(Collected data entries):
import Literature.MathematicalPhysics.QuantumFieldTheory.Balaban1983to89.B4Lemma22ZeroBoxSharp

/-!
# `Balaban1983to89.B4Lemma22ZeroBoxDimOne` — THE ONE-DIMENSIONAL LATTICE: AT ZERO FIELD ON BOXES `□ ⊂ ηℤ¹`,
# B4 LEMMA 2.2 (2.17) HOLDS FOR ALL `1 ≤ p ≤ q ≤ ∞` WITH NO CONDITION ON `1/p − 1/q` (THE KERNELS OF `G_k(□)`,
# `D^η_μ G_k(□)`, `G_k(□)D^{η*}_μ` ARE `O(η)` POINTWISE), SO b04's TYPED `B4.Lemma22Printed (cubeFam ℓ m²₊ a Mb K) d'`
# HOLDS OVER `ℤ¹` FOR EVERY `d'`; WITH NODE 20: OVER `ℤ^{d+1}` IT HOLDS IFF `d = 0 ∨ d + 1 ≤ d'`

**Source.** T. Bałaban, *Regularity and Decay of Lattice Green's Functions*, Commun. Math. Phys. **89**, 571–597
(1983) (bib key `Balaban1983RegularityDecay`, «B4»): pp. 577–578 [PDF 7–8] Lemma 2.2 with (2.16)–(2.17); p. 572
[PDF 2] the lattice and (1.1); p. 583 [PDF 13] the proof of (2.17) for `G_k(□)` (journal page = PDF page + 570).
Quoted from the page renders `b2b-balaban-ref1/pages/1983-cmp89-regularity-decay/1983-cmp89-regularity-decay-p002-x2.png`,
`…-p007-x2.png`, `…-p008-x2.png`, `…-p013-x2.png` (not from the OCR text); the print's `≦` is written `≤`.

## WHAT IS PRINTED (verbatim from the renders)

pp. 577–578, Lemma 2.2: «Let a rectangular parallelepiped □ be a sum of few large blocks (e.g., as in the case of
the cubes □_j), and let Ã be a regular vector field configuration in the sense of Proposition I.2.1, constant in a
neighbourhood of the boundary of □. Then for e sufficiently small and α < 1, there exists a constant c₁ depending on
d, α only, such that ‖G_k(□,Ã)f‖_{1,α} ≤ c₁‖f‖_∞, (2.16) and a constant c₂ depending on d, p₁, such that
‖G_k(□,Ã)f‖_q, ‖D^η_{Ã,μ}G_k(□,Ã)f‖_q, ‖G_k(□,Ã)D^{η*}_{Ã,μ}f‖_q ≤ c₂‖f‖_p (2.17) for 1 ≤ p, q ≤ ∞, satisfying
the condition 1/p − 1/p₁ ≤ 1/q ≤ 1/p with p₁ > d.»

p. 583: «Now we will prove that the operators G_k(□), ∂^η_μG_k(□), G_k(□)∂^{η*}_μ are bounded operators from
L^{p₁}(□) with p₁ > d to L^∞(□). […] ≤ O(1)η^{1−d/p₁}‖f‖_{p₁} + Σ_{j=1}^{k−1} O(1)(L^jη)^{1−d/p₁}‖f‖_{p₁}
≤ c′₂‖f‖_{p₁} (2.41) for x ∈ □, p₁ > d, where the constant c′₂ is built of c₀, Σ_{x∈Z^d} e^{−δ₀|x|},
Σ_{j=1}^∞ (L^{−j})^{1−d/p₁}.»  The print's `d` is the number of dimensions of the lattice: p. 572 [PDF 2] «We
consider operators on subsets of the lattice ηZ^d, η = L^{−k}.» and (1.1) «B^k(y) = Δ(y) = {x∈ηZ^d : y_μ ≤ x_μ <
y_μ + 1, μ = 1, ..., d}, y∈Z^d.» (render `…-p002-x2.png`); in this package the lattice is `Fin (d+1) → ℤ`, of
dimension `d + 1`, so the print's `d` is this package's `d + 1`, and THIS FILE treats the package's `d = 0`: the
print's `d = 1`, the lattice `ηZ¹`, where the printed condition reads «p₁ > 1».

## WHAT IS CERTIFIED (HONEST SCOPE)

b04's TYPED LEAF `B4.Lemma22Printed (fam : I → CubeSetting) (d' : ℕ)` carries the printed «p₁ > d» as the free
parameter `d'` (conjunct 2: `∀ p₁ : ℝ, (d' : ℝ) < p₁ → ∃ c₂ e₁ > 0, ∀ i, rect → fewLargeBlocks → regular →
constNearBdry → 0 < e → e ≤ e₁ → ∀ s t n μ f, 0 ≤ t → s ≤ 1 → s − 1/p₁ ≤ t → t ≤ s → ‖Y_n f‖_{1/t} ≤ c₂‖f‖_{1/s}`
in the `η`-weighted norms `ZeroFieldCube.lpN` of (2.11); conjunct 1 is (2.16)).  On the ZERO-FIELD BOX FAMILIES
`cubeFam ℓ m²₊ a Mb K : BoxInst d ℓ m²₊ → CubeSetting` of node 15 (`Ã = 0`; every scale `k ≥ 1`, mesh
`η = (ℓ+1)^{-k}`, every box `Π_μ[0, M_μ)`, every mass `m² ∈ [0, m²₊]`, every charge; the operator (1.6) with
averaging weight `a > 0`) node 19 proved the leaf at the faithful `d' = d + 1` and node 20 proved that for `d ≥ 1`
it FAILS at every `d' ≤ d`, leaving the package's `d = 0` — the lattice `ηZ¹` — explicitly untreated.  THIS LEAF
SETTLES `d = 0`:

* `lemma22_17_zero_box_dimOne` — THE QUANTITATIVE CORE OVER `ℤ¹`, ALL EXPONENTS: for `ℓ ≥ 1`, `a > 0` ONE
  constant `c₂ > 0` with `‖Y_n f‖_{1/t} ≤ c₂‖f‖_{1/s}` for all three operators `Y_n ∈ {G_k(□), D^η_μG_k(□),
  G_k(□)D^{η*}_μ}`, every member of the family and ALL `0 ≤ t ≤ s ≤ 1` — i.e. (2.17) for all `1 ≤ p ≤ q ≤ ∞` with
  NO condition `1/p − 1/q ≤ 1/p₁`; in particular all three are bounded `L¹(□) → L^∞(□)` uniformly in `η`.
* `lemma22Printed_cubeFam_dimOne` — hence the typed leaf `Lemma22Printed (cubeFam (d := 0) ℓ m²₊ a Mb K) d'` holds
  for EVERY `d' : ℕ` (conjunct 1 from node 15's `lemma22Printed16_cubeFam`), including the printed threshold
  `d' = 0` (where `p₁ ≤ 1` is admitted and the constraint `s − 1/p₁ ≤ t` is void).
* `lemma22Printed_cubeFam_iff_all` — THE GLOBAL DICHOTOMY (with node 20's `lemma22Printed_cubeFam_iff`): for every
  `d` and `d'` (`ℓ, Mb, K ≥ 1`, `a > 0`, `m²₊ ≥ 0`), `Lemma22Printed (cubeFam ℓ m²₊ a Mb K) d' ↔ (d = 0 ∨ d + 1 ≤ d')`.
* the mechanism, certified on the way (lattice units, `n = (ℓ+1)^k = η^{-1}` sites per unit length, `A = boxOpR n a
  m² M = n²(−Δ^N_□) + m² + (a/n)·1_{blk · = blk ·}` the operator (1.6), `G = A⁻¹`): `sq_le_energy` — THE POINTWISE
  ENERGY BOUND `v(x)² ≤ (c⋆/n)⟨v, Av⟩`, `c⋆ = 4 + 2/a`, for every `v` and every site (`n·v(x)` = the block sum of `v`
  + the in-block oscillation; the first is bounded through the averaging term, the second through the `< n` bonds
  of the block and the Dirichlet form, `sq_sub_le_of_blk`; the resulting entry scale `1/n = η = η^{d+1}` is the
  weight of `‖·‖₁` precisely because the lattice is one-dimensional);
  `entry_le` — `|G(x′, x)| ≤ c⋆/n` (the column `G(·, x)` has energy `G(x, x)`); `bond_step`, `bond_energy`,
  `window`, `bond_le` — the forward differences of a column satisfy `|β(z−1) − β(z)| ≤ (m²₊ + a)c⋆/n³` off the
  source (the site equation) and `Σ_z β(z)² ≤ 2c⋆/n³`, whence `|β(z)| ≤ C_b/n²` for EVERY bond,
  `C_b = 2(m²₊ + a)c⋆ + 1 + 8c⋆` (an `n`-bond window pointing away from the source: either the increments dominate,
  `|β| ≤ 2n·(m²₊+a)c⋆/n³`, or the energy does, `β² ≤ 4·(2c⋆/n³)/n`); `kerY_entry_le` — so all three kernels of
  (2.17) (node 15's `kerY`; `D^η = n·(forward difference)`, the adjoint one by the symmetry of `G`) are bounded by
  `max(1, C_b)/n` entrywise; with node 15's uniform row/column sums `A` node 19's weighted Young inequality
  `lpN_young` gives the constant `max(1, C_b)^{s−t}·A^{1−(s−t)} ≤ max(1, C_b)·max(1, A)` for `s − t < 1`, and the
  entry bound alone gives `‖Y f‖_∞ ≤ max(1, C_b)‖f‖₁` at `(s, t) = (1, 0)`.

READING (for b04 / the carver).  (i) Over the one-dimensional lattice the printed restriction «p₁ > d» (there:
«p₁ > 1») is not needed in the zero-field box case: the three kernels are `O(η)` pointwise, uniformly in the box,
the scale and the mass.  The print's own route does not give this — its constant `c′₂` in (2.41) contains
`Σ_{j=1}^∞ (L^{−j})^{1−d/p₁}`, finite only for `p₁ > d` — and no published statement is contradicted: the print
assumes «p₁ > d» throughout.  (ii) Together with nodes 19/20 the typed leaf is now decided on every zero-field cube
family for every value of its parameter: true exactly when `d = 0` or `d' ≥ d + 1`.  b04 instantiates the leaf at
`d' = d + 1` (node 19), which is available in every dimension; the present file only completes the table.
(iii) Nothing here bears on `Ã ≠ 0`, on regions other than boxes, or on Lemma 2.2's role in the paper.

NOT CERTIFIED / NOT CLAIMED: anything at `Ã ≠ 0`; regions other than boxes; optimality of `c⋆`, `C_b`, `c₂`; any
statement in lattice dimension `≥ 2` beyond nodes 19/20 (there the `L¹ → L^∞` bound for `D^η_μ G_k` is FALSE,
node 20).  No cited fact is minted; no hypothesis is assumed; nothing of b04 or of nodes 6–23 is modified.

## ROUTE

Elementary and self-contained above the lineage: the real box operator of `B4BoxCov237` (`boxOpR`, its row formula
`opBoxR_mulVec`, quadratic form `quadFormR_eq`, positivity `boxOpR_form_nonneg`, invertibility `boxOpR_mul_inv`,
symmetry of the inverse `boxOpR_inv_isSymm`, the zero extension `extB`, the box Dirichlet form `dirBox` with
`dirBox_eq_sum_bondSet` / `dirBox_extB_le_bondSum`, the block count `card_filter_blk`), node 8's forward neighbour
`fwd`, node 15's dictionary (`toZFC`, `cubeFam`, `kerY`, `opY_apply`, `kerY_sums`, `lemma22Printed_iff`,
`lemma22Printed16_cubeFam`, `threshold_metC`), node 19's `lpN_young` / `lpN_bound_mono`, node 20's `lpN_one` /
`lemma22Printed_cubeFam_iff` / `not_lemma22Printed_cubeFam`, Mathlib's `sq_sum_le_card_mul_sum_sq` (Cauchy–Schwarz)
and `Int` division with remainder for the block chart.  A one-dimensional chart (§1: sites ↔ integers of `[0, N)`,
bonds ↔ integers of `[0, N−1)`, the Neumann Laplacian through bond increments) carries the analysis.
-/

namespace Literature.MathematicalPhysics.QuantumFieldTheory.Balaban1983to89.B4Lemma22ZeroBoxDimOne

open Finset Matrix
open Literature.MathematicalPhysics.QuantumFieldTheory.Balaban1983to89.B4 (Lemma22Printed)
open Literature.MathematicalPhysics.QuantumFieldTheory.Balaban1983to89.B4Reflection242 (boxDom mem_boxDom mem_nbrs blk
  blk_mem_boxDom)
open Literature.MathematicalPhysics.QuantumFieldTheory.Balaban1983to89.B4Green242Bridge (boxNbrs boxBlk)
open Literature.MathematicalPhysics.QuantumFieldTheory.Balaban1983to89.B4BoxCov237 (boxOpR opBoxR_mulVec boxOpR_mul_inv
  boxOpR_inv_isSymm boxOpR_form_nonneg quadFormR_eq uvec uvec_apply_same extB extB_of_mem extB_of_not_mem dirBox
  dirBox_eq_sum_bondSet bondSet dirBox_extB_le_bondSum card_filter_blk)
open Literature.MathematicalPhysics.QuantumFieldTheory.Balaban1983to89.B4Lemma22ZeroBoxDerivDual (fwd fwd_val_of_mem
  fwd_of_not_mem)
open Literature.MathematicalPhysics.QuantumFieldTheory.Balaban1983to89.B4Ineq19ZeroBoxEta (BoxInst)
open Literature.MathematicalPhysics.QuantumFieldTheory.Balaban1983to89.B4Lemma21Zero (ZeroFieldCube)
open Literature.MathematicalPhysics.QuantumFieldTheory.Balaban1983to89.B4Lemma22ZeroBoxCube (toZFC cubeFam kerY
  opY_apply kerY_sums lemma22Printed_iff lemma22Printed16_cubeFam threshold_metC toZFC_n supN_le_of_forall)
open Literature.MathematicalPhysics.QuantumFieldTheory.Balaban1983to89.B4Lemma22ZeroBoxLpLq (lpN_young lpN_nonneg
  lpN_bound_mono)
open Literature.MathematicalPhysics.QuantumFieldTheory.Balaban1983to89.B4Lemma22ZeroBoxSharp (lpN_one
  lemma22Printed_cubeFam_iff not_lemma22Printed_cubeFam)

noncomputable section

/-! ## §1 The one-dimensional chart: the sites of a box `[0, N) ⊂ ℤ¹` read as integers -/

section Chart

variable {N : Fin (0 + 1) → ℕ}

/-- every index of `Fin 1` is `0`. [folklore] -/
theorem fin_eq_zero (i : Fin (0 + 1)) : i = 0 :=
  Fin.ext (by rw [Fin.val_zero]; have := i.2; omega)

/-- a point of `ℤ¹` is the constant function at its coordinate. [folklore] -/
theorem pt_eq (z : Fin (0 + 1) → ℤ) : z = fun _ => z 0 := by
  funext i; rw [fin_eq_zero i]

/-- the integer `z` as a point of `ℤ¹`. [folklore] -/
def ι (z : ℤ) : Fin (0 + 1) → ℤ := fun _ => z

/-- the coordinate of `ι z` is `z`. [folklore] -/
@[simp] theorem ι_apply (z : ℤ) (i : Fin (0 + 1)) : ι z i = z := rfl

/-- `ι` inverts the coordinate map. [folklore] -/
theorem ι_coord (z : Fin (0 + 1) → ℤ) : ι (z 0) = z := (pt_eq z).symm

/-- `ι` is injective. [folklore] -/
theorem ι_injective : Function.Injective ι := fun z z' h => by
  have := congrFun h 0
  simpa using this

/-- one step forward: `ι z + e₀ = ι (z + 1)`. [folklore] -/
theorem ι_add_uvec (z : ℤ) : ι z + uvec 0 = ι (z + 1) := by
  funext i; rw [fin_eq_zero i]; simp [uvec_apply_same]

/-- the points of `ℤ¹` lying in the box `[0, N)`. [folklore] -/
theorem mem_box_iff (z : ℤ) : ι z ∈ boxDom N ↔ 0 ≤ z ∧ z < N 0 := by
  rw [mem_boxDom]
  constructor
  · intro h; exact h 0
  · intro h i; rw [fin_eq_zero i]; exact h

(Assigned task): In the records above, find each line that holds the word "there"; copy all such lines.

(Output below):
neighbourhood of the boundary of □. Then for e sufficiently small and α < 1, there exists a constant c₁ depending on
READING (for b04 / the carver).  (i) Over the one-dimensional lattice the printed restriction «p₁ > d» (there:
statement in lattice dimension `≥ 2` beyond nodes 19/20 (there the `L¹ → L^∞` bound for `D^η_μ G_k` is FALSE,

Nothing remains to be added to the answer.